TASK DIRECTIONS -
From the first line of the data below, copy each line up to the one containing "certificate* (all logarithms", and include that line too.

DATA EXTRACT -
import Literature.Barriers.MatrixMultiplication.RectangularBarrierOmegaTwoPrelim
import Summits.MatrixMultiplication.MatrixMultiplication.Theses.SaturationLadder
import HarnessLib

/-!
# The `CW_q`-method floor under the defect ladder is positive UNIFORMLY in the grade and in `q`:
# no `CW_q`-method certifies `ω(1,p,1) = p + 1` at any `p ≥ 1` (route `SaturationLadder`, item
# stmt-MatrixMultiplication-29474 `TailDescentTwo`; cell `decomp-mm`, lens 1 «grading / quantitative
# ladder», gen 22, part E — the symbolic companion of the certified rows of part D,
# `…Theorems.SaturationLadderDefectFloor{,Far,Wide,Near,Mid,FixedQ,Seven,Twelve,TwoHundred}`)

PROVED, 0 sorry, no definitions, no named facts.  Part D priced the `CW_q`-METHOD FLOOR under the defect
`δ_k = ω(1,k,1) − (k+1)` by 23 certified `ζ^θ`-barrier rows `k + 1 + β_q(k) ≤ ω̂` at fixed grades
`(k, q)`.  This file proves the qualitative statement behind every row AT ONCE, for all `q : ℕ` and all
real `p ≥ 1`, by an explicit one-parameter family of dual certificates:

* `add_one_lt_of_tMethodBound_bigCw`: `IsTMethodBound K (bigCwTensor K q) p ω̂ → p + 1 < ω̂` — every
  upper bound on `ω(p)` obtained from a power of `CW_q` by restriction (Schönhage's `τ`-method, the
  tree's `IsTMethodBound`) is STRICTLY above the lower bound `p + 1`; equivalently no `CW_q`-method
  proves `ω(1,p,1) = p + 1` — the onset hypothesis of `TailDescentTwo` / `FiniteSaturation` — at any
  grade, for any `q` (`nat_add_one_lt_of_tMethodBound_bigCw`, `omegaRect_lt_tMethodBound_of_eq_add_one`:
  at a zero of the defect the true value `ω(1,k,1)` lies strictly below every `CW_q`-method bound).

*The certificate* (all logarithms natural; `L = ln(q+2)`, `ρ = L/(p+1)`): weights
`θ = ((1−σ)/2, σ, (1−σ)/2)`; first and third marginal laws `Q₁ = Q₃ = ((1+δ)/(q+2), 1/(q+2) (×q),
(1−δ)/(q+2))` (corner weight tilted UP, far weight tilted DOWN); middle law `Q₂ = (a, b (×q), b)` with
`a = e^{−ρ}`, `b = (1−a)/(q+1)`; constants `M = −ln b + 2L + 1`, `σ = min(¼, L/(256(p+1)M²))`, `δ = 8σM`
(so `δ ≤ 1/128`).  With `H = L − σpρ + σρ/2` the six support costs of `CW_q` (types `A`–`F` of
`RectangularBarrierCwChain`) are `≤ H` (`arith_cost_A/B/D/E`; `C = A`, `F = D`), using only
`ln(1+δ) ≥ δ − δ²`, `−ln(1−δ) ≤ δ + 2δ²`, `3δ² ≤ σρ` and `σM ≤ (1−σ)(δ−δ²)/2`; `0 < H ≤ L`; and the
Christandl–Le Gall–Lysikov–Zuiddam bound `omegaHat_bigCw_ge_of_costs` gives
`ω̂ ≥ (L/H)·((1+σ) + p(1−σ)) > p + 1` because `(p+1)H = (p+1)L − σpL + σL/2 < (p+1)L − σ(p−1)L`
(`arith_final`).  At `σ = 0` (`θ = (½,0,½)`, uniform `Q₁ = Q₃`) the same computation returns exactly
`p + 1` — the floor is positive only through the second-order tilt, which is why it is small
(`≈ 0.06/ln k` along the `q` of record, `≈ 0.3/(k ln k)` at fixed `q`, part D).

*Reading for the node.*  `TailDescentTwo : (∃ k ≥ 3, ω(1,k,1) = k+1) → ω(1,2,1) = 3` asks to propagate a
ZERO of the defect downward.  This file shows, in proved currency and uniformly, that such a zero is
invisible to the whole `CW_q`-method family (every `q`, every grade `k ≥ 1`): a proof of the node's
hypothesis, or of its conclusion `ω(1,2,1) = 3`, needs an intermediate tensor outside `{CW_q^{⊗N}}`
or a reduction outside restriction-from-powers (BC9: the method family's ceiling is a theorem, not a
table).  It does not bound `ω(1,k,1)` itself.

*Print scope.*  Christandl–Le Gall–Lysikov–Zuiddam compute the `CW_q` barrier numerically for
`p ∈ [0, 2]` (Fig. 1, `q = 6`), for `α` (Fig. 2, `q ≤ 8`; the uniform `α ≤ 0.625` is the tree's
`RectangularBarrierAlphaCW`) and for `ω(2)` (Table 1), and note that the barrier applies for `p ≥ 1`
(§1.3.1); a closed-form certificate valid for all `p ≥ 1` and all `q` is not tabulated there.

References: Christandl–Le Gall–Lysikov–Zuiddam, *Barriers for rectangular matrix multiplication*, comput.
complexity 34 (2025) = arXiv:2003.03019, Thm. 3.15, eq. (5), §1.3.1, §4.4 [ChristandlLeGallLysikovZuiddam2025];
Christandl–Vrana–Zuiddam, *Universal points in the asymptotic spectrum of tensors*, JAMS 36 (2023), §4
(support functionals on free tensors) [ChristandlVranaZuiddam2023]; Coppersmith, *Rectangular matrix
multiplication revisited*, J. Complexity 13 (1997) [Coppersmith1997].
-/

set_option linter.dupNamespace false

noncomputable section

namespace Summit.MatrixMultiplication.MatrixMultiplication.Theorems.SaturationLadderDefectFloorUniform

open Literature.Barriers.MatrixMultiplication Literature.Computability.AlgebraicComplexity

/-- From a cost inequality in nats to the tree's form in bits. [folklore] -/
theorem cost_div_log_two {w₀ w₁ X Y Z H : ℝ}
    (h : w₀ * (-Real.log X) + w₁ * (-Real.log Y) + w₀ * (-Real.log Z) ≤ H) :
    w₀ * (-Real.log X / Real.log 2) + w₁ * (-Real.log Y / Real.log 2) +
      w₀ * (-Real.log Z / Real.log 2) ≤ H / Real.log 2 := by
  have hl : 0 < Real.log 2 := Real.log_pos one_lt_two
  have e : w₀ * (-Real.log X / Real.log 2) + w₁ * (-Real.log Y / Real.log 2) +
      w₀ * (-Real.log Z / Real.log 2)
      = (w₀ * (-Real.log X) + w₁ * (-Real.log Y) + w₀ * (-Real.log Z)) / Real.log 2 := by ring
  rw [e]
  exact div_le_div_of_nonneg_right h hl.le

/-- `log (1 + δ) ≥ δ − δ²` for `δ ≥ 0`. [folklore] -/
theorem sub_sq_le_log_one_add {δ : ℝ} (hδ : 0 ≤ δ) : δ - δ ^ 2 ≤ Real.log (1 + δ) := by
  have h1 : 0 < 1 + δ := by linarith [hδ]
  have h := Real.one_sub_inv_le_log_of_pos h1
  have e : 1 - (1 + δ)⁻¹ = δ / (1 + δ) := by field_simp; ring
  rw [e] at h
  have h2 : δ - δ ^ 2 ≤ δ / (1 + δ) := by
    rw [le_div_iff₀ h1]; nlinarith [sq_nonneg δ, mul_nonneg hδ (sq_nonneg δ)]
  exact h2.trans h

/-- `−log (1 − δ) ≤ δ + 2δ²` for `δ ≤ ½`. [folklore] -/
theorem neg_log_one_sub_le {δ : ℝ} (hδ2 : δ ≤ 1 / 2) :
    -Real.log (1 - δ) ≤ δ + 2 * δ ^ 2 := by
  have h1 : 0 < 1 - δ := by linarith
  have h := Real.one_sub_inv_le_log_of_pos h1
  have e : 1 - (1 - δ)⁻¹ = -(δ / (1 - δ)) := by field_simp; ring
  rw [e] at h
  have h2 : δ / (1 - δ) ≤ δ + 2 * δ ^ 2 := by
    rw [div_le_iff₀ h1]
    have : 0 ≤ δ ^ 2 * (1 - 2 * δ) := mul_nonneg (sq_nonneg δ) (by linarith)
    nlinarith [this]
  linarith

/-! ## Arithmetic of the certificate (small contexts) -/

/-- `δ = 8σM ≤ 1/128` from `σ·256(p+1)M² ≤ L ≤ M/2`, `p ≥ 1`. [folklore] -/
theorem arith_delta_small {σ M L p : ℝ} (hσ0 : 0 < σ) (hM0 : 0 < M) (hML : 2 * L ≤ M) (hp : 1 ≤ p)
    (hσM : σ * (256 * (p + 1) * M ^ 2) ≤ L) : 8 * σ * M ≤ 1 / 128 := by
  have h1 : σ * (512 * M ^ 2) ≤ σ * (256 * (p + 1) * M ^ 2) := by
    apply mul_le_mul_of_nonneg_left _ hσ0.le
    have : 0 ≤ 256 * M ^ 2 * (p - 1) := mul_nonneg (by positivity) (by linarith)
    nlinarith [this]
  have h2 : σ * (512 * M ^ 2) ≤ M / 2 := by linarith
  have h3 : (σ * M * 1024) * M ≤ 1 * M := by
    have e : (σ * M * 1024) * M = 2 * (σ * (512 * M ^ 2)) := by ring
    rw [e]; linarith
  have h4 : σ * M * 1024 ≤ 1 := le_of_mul_le_mul_right h3 hM0
  linarith

/-- `σM ≤ (1−σ)(δ−δ²)/2` for `δ = 8σM ≤ 1/128`, `σ ≤ ¼`. [folklore] -/
theorem arith_sigma_M {σ M δ : ℝ} (hσ0 : 0 < σ) (hM0 : 0 < M) (hσ4 : σ ≤ 1 / 4)
    (hδ : δ = 8 * σ * M) (hδs : δ ≤ 1 / 128) : σ * M ≤ (1 - σ) * (δ - δ ^ 2) / 2 := by
  have hδ0 : 0 < δ := by rw [hδ]; positivity
  have hA : (3 : ℝ) / 4 ≤ 1 - σ := by linarith
  have hB : (127 : ℝ) / 128 ≤ 1 - δ := by linarith
  have h1 : (3 : ℝ) / 4 * (δ * ((127 : ℝ) / 128)) ≤ (1 - σ) * (δ * (1 - δ)) :=
    mul_le_mul hA (mul_le_mul_of_nonneg_left hB hδ0.le) (by positivity) (by linarith)
  have e : (1 - σ) * (δ - δ ^ 2) / 2 = (1 - σ) * (δ * (1 - δ)) / 2 := by ring
  rw [e]
  have h2 : σ * M = δ / 8 := by rw [hδ]; ring
  rw [h2]
  linarith

/-- `3δ² ≤ σρ` for `δ = 8σM`, `σ·256(p+1)M² ≤ ρ(p+1)`. [folklore] -/
theorem arith_delta_sq {σ M δ ρ p : ℝ} (hσ0 : 0 < σ) (hp1 : 0 < p + 1) (hδ : δ = 8 * σ * M)
    (hσM : σ * (256 * (p + 1) * M ^ 2) ≤ ρ * (p + 1)) : 3 * δ ^ 2 ≤ σ * ρ := by
  have h1 : σ * (256 * M ^ 2) * (p + 1) ≤ ρ * (p + 1) := by
    have e : σ * (256 * M ^ 2) * (p + 1) = σ * (256 * (p + 1) * M ^ 2) := by ring
    rw [e]; exact hσM
  have h2 : σ * (256 * M ^ 2) ≤ ρ := le_of_mul_le_mul_right h1 hp1
  have h3 : 192 * σ * M ^ 2 ≤ ρ := by
    have : 0 ≤ σ * M ^ 2 := by positivity
    linarith
  have e3 : 3 * δ ^ 2 = σ * (192 * σ * M ^ 2) := by rw [hδ]; ring
  rw [e3]
  exact mul_le_mul_of_nonneg_left h3 hσ0.le

/-- Cost of the `B`-type points `(i, 0, i)`. [folklore] -/
theorem arith_cost_B {L σ p ρ : ℝ} (hσ0 : 0 ≤ σ) (hρ0 : 0 < ρ) (hρL : ρ * (p + 1) = L) :
    (1 - σ) / 2 * L + σ * ρ + (1 - σ) / 2 * L ≤ L - σ * (p * ρ) + σ * ρ / 2 := by
  have e : p * ρ = L - ρ := by linear_combination hρL
  rw [e]
  have h : σ * (ρ / 2) ≤ σ * ρ := mul_le_mul_of_nonneg_left (by linarith) hσ0
  nlinarith [h]

/-- Cost of the `D`/`F`-type corner points. [folklore] -/
theorem arith_cost_D {L σ p ρ δ l₁ l₂ : ℝ} (hσ0 : 0 ≤ σ) (hσ1 : σ ≤ 1) (hρL : ρ * (p + 1) = L)
    (hl1 : δ - δ ^ 2 ≤ l₁) (hl2 : l₂ ≤ δ + 2 * δ ^ 2) (hδsq : 3 * δ ^ 2 ≤ σ * ρ) :
    (1 - σ) / 2 * (L - l₁) + σ * ρ + (1 - σ) / 2 * (L + l₂) ≤ L - σ * (p * ρ) + σ * ρ / 2 := by
  have e : p * ρ = L - ρ := by linear_combination hρL
  rw [e]
  have hsum : (L - l₁) + (L + l₂) ≤ 2 * L + 3 * δ ^ 2 := by linarith
  have hw : 0 ≤ (1 - σ) / 2 := by linarith
  have h1 : (1 - σ) / 2 * ((L - l₁) + (L + l₂)) ≤ (1 - σ) / 2 * (2 * L + 3 * δ ^ 2) :=
    mul_le_mul_of_nonneg_left hsum hw
  have h2 : (1 - σ) / 2 * (3 * δ ^ 2) ≤ 1 / 2 * (σ * ρ) := by
    have : (1 - σ) / 2 ≤ 1 / 2 := by linarith
    have h3 : 0 ≤ 3 * δ ^ 2 := by positivity
    calc (1 - σ) / 2 * (3 * δ ^ 2) ≤ 1 / 2 * (3 * δ ^ 2) := mul_le_mul_of_nonneg_right this h3
      _ ≤ 1 / 2 * (σ * ρ) := by linarith
  nlinarith [h1, h2]

/-- Cost of the `E`-type corner point `(0, q+1, 0)`. [folklore] -/
theorem arith_cost_E {L σ p ρ δ l₁ Λ M : ℝ} (hσ0 : 0 ≤ σ) (hσ1 : σ ≤ 1) (hρ0 : 0 ≤ ρ)
    (hM0 : 0 ≤ M) (hρL : ρ * (p + 1) = L) (hl1 : δ - δ ^ 2 ≤ l₁) (hΛM : Λ ≤ M)
    (hσM : σ * M ≤ (1 - σ) * (δ - δ ^ 2) / 2) :
    (1 - σ) / 2 * (L - l₁) + σ * Λ + (1 - σ) / 2 * (L - l₁) ≤ L - σ * (p * ρ) + σ * ρ / 2 := by
  have e : p * ρ = L - ρ := by linear_combination hρL
  rw [e]
  have h1 : σ * Λ ≤ σ * M := mul_le_mul_of_nonneg_left hΛM hσ0
  have h2 : (1 - σ) * (δ - δ ^ 2) ≤ (1 - σ) * l₁ := mul_le_mul_of_nonneg_left hl1 (by linarith)
  have h4 : 0 ≤ σ * ρ := mul_nonneg hσ0 hρ0
  have h5 : 0 ≤ σ * M := mul_nonneg hσ0 hM0
  have h6 : σ * Λ - (1 - σ) * l₁ ≤ 0 := by nlinarith [h1, h2, h5, hσM]
  nlinarith [h6, h4]

/-- Cost of the `A`/`C`-type points `(0, i, i)`, `(i, i, 0)`. [folklore] -/
theorem arith_cost_A {L σ p ρ δ l₁ Λ M : ℝ} (hσ0 : 0 ≤ σ) (hσ1 : σ ≤ 1) (hρ0 : 0 ≤ ρ)
    (hρL : ρ * (p + 1) = L) (hl1 : δ - δ ^ 2 ≤ l₁) (hΛM : Λ ≤ M)
    (hσM : σ * M ≤ (1 - σ) * (δ - δ ^ 2) / 2) :
    (1 - σ) / 2 * (L - l₁) + σ * Λ + (1 - σ) / 2 * L ≤ L - σ * (p * ρ) + σ * ρ / 2 := by
  have e : p * ρ = L - ρ := by linear_combination hρL
  rw [e]
  have h1 : σ * Λ ≤ σ * M := mul_le_mul_of_nonneg_left hΛM hσ0
  have h2 : (1 - σ) * (δ - δ ^ 2) ≤ (1 - σ) * l₁ := mul_le_mul_of_nonneg_left hl1 (by linarith)
  have h4 : 0 ≤ σ * ρ := mul_nonneg hσ0 hρ0
  nlinarith [h1, h2, h4, hσM]

/-- The final comparison `(p+1)·H < L·((1+σ) + p(1−σ))`. [folklore] -/
theorem arith_final {L σ p ρ : ℝ} (hσ0 : 0 < σ) (hL0 : 0 < L) (hρL : ρ * (p + 1) = L) :
    (p + 1) * (L - σ * (p * ρ) + σ * ρ / 2) < L * ((1 + σ) + p * (1 - σ)) := by
  have h3 : σ * (p * ρ) * (p + 1) = σ * p * L := by rw [← hρL]; ring
  have h4 : σ * ρ / 2 * (p + 1) = σ * L / 2 := by rw [← hρL]; ring
  have h5 : 0 < σ * L := mul_pos hσ0 hL0
  nlinarith [h3, h4, h5]

/-- `0 < H ≤ L`. [folklore] -/
theorem arith_H_bounds {L σ p ρ : ℝ} (hσ0 : 0 < σ) (hσ4 : σ ≤ 1 / 4) (hL0 : 0 < L) (hρ0 : 0 < ρ)
    (hp : 1 ≤ p) (hρL : ρ * (p + 1) = L) :
    0 < L - σ * (p * ρ) + σ * ρ / 2 ∧ L - σ * (p * ρ) + σ * ρ / 2 ≤ L := by
  have e : p * ρ = L - ρ := by linear_combination hρL
  rw [e]
  have h1 : σ * (L - ρ) ≤ σ * L := mul_le_mul_of_nonneg_left (by linarith) hσ0.le
  have h2 : 0 ≤ σ * ρ := by positivity
  have h3 : σ * L ≤ 1 / 4 * L := mul_le_mul_of_nonneg_right hσ4 hL0.le
  have h4 : ρ * 2 ≤ ρ * (p + 1) := mul_le_mul_of_nonneg_left (by linarith) hρ0.le
  constructor
  · nlinarith [h1, h2, h3]
  · nlinarith [h4, hρL, h2, mul_pos hσ0 hρ0]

EXPECTED OUTPUT -
import Literature.Barriers.MatrixMultiplication.RectangularBarrierOmegaTwoPrelim
import Summits.MatrixMultiplication.MatrixMultiplication.Theses.SaturationLadder
import HarnessLib

/-!
# The `CW_q`-method floor under the defect ladder is positive UNIFORMLY in the grade and in `q`:
# no `CW_q`-method certifies `ω(1,p,1) = p + 1` at any `p ≥ 1` (route `SaturationLadder`, item
# stmt-MatrixMultiplication-29474 `TailDescentTwo`; cell `decomp-mm`, lens 1 «grading / quantitative
# ladder», gen 22, part E — the symbolic companion of the certified rows of part D,
# `…Theorems.SaturationLadderDefectFloor{,Far,Wide,Near,Mid,FixedQ,Seven,Twelve,TwoHundred}`)

PROVED, 0 sorry, no definitions, no named facts.  Part D priced the `CW_q`-METHOD FLOOR under the defect
`δ_k = ω(1,k,1) − (k+1)` by 23 certified `ζ^θ`-barrier rows `k + 1 + β_q(k) ≤ ω̂` at fixed grades
`(k, q)`.  This file proves the qualitative statement behind every row AT ONCE, for all `q : ℕ` and all
real `p ≥ 1`, by an explicit one-parameter family of dual certificates:

* `add_one_lt_of_tMethodBound_bigCw`: `IsTMethodBound K (bigCwTensor K q) p ω̂ → p + 1 < ω̂` — every
  upper bound on `ω(p)` obtained from a power of `CW_q` by restriction (Schönhage's `τ`-method, the
  tree's `IsTMethodBound`) is STRICTLY above the lower bound `p + 1`; equivalently no `CW_q`-method
  proves `ω(1,p,1) = p + 1` — the onset hypothesis of `TailDescentTwo` / `FiniteSaturation` — at any
  grade, for any `q` (`nat_add_one_lt_of_tMethodBound_bigCw`, `omegaRect_lt_tMethodBound_of_eq_add_one`:
  at a zero of the defect the true value `ω(1,k,1)` lies strictly below every `CW_q`-method bound).

*The certificate* (all logarithms natural; `L = ln(q+2)`, `ρ = L/(p+1)`): weights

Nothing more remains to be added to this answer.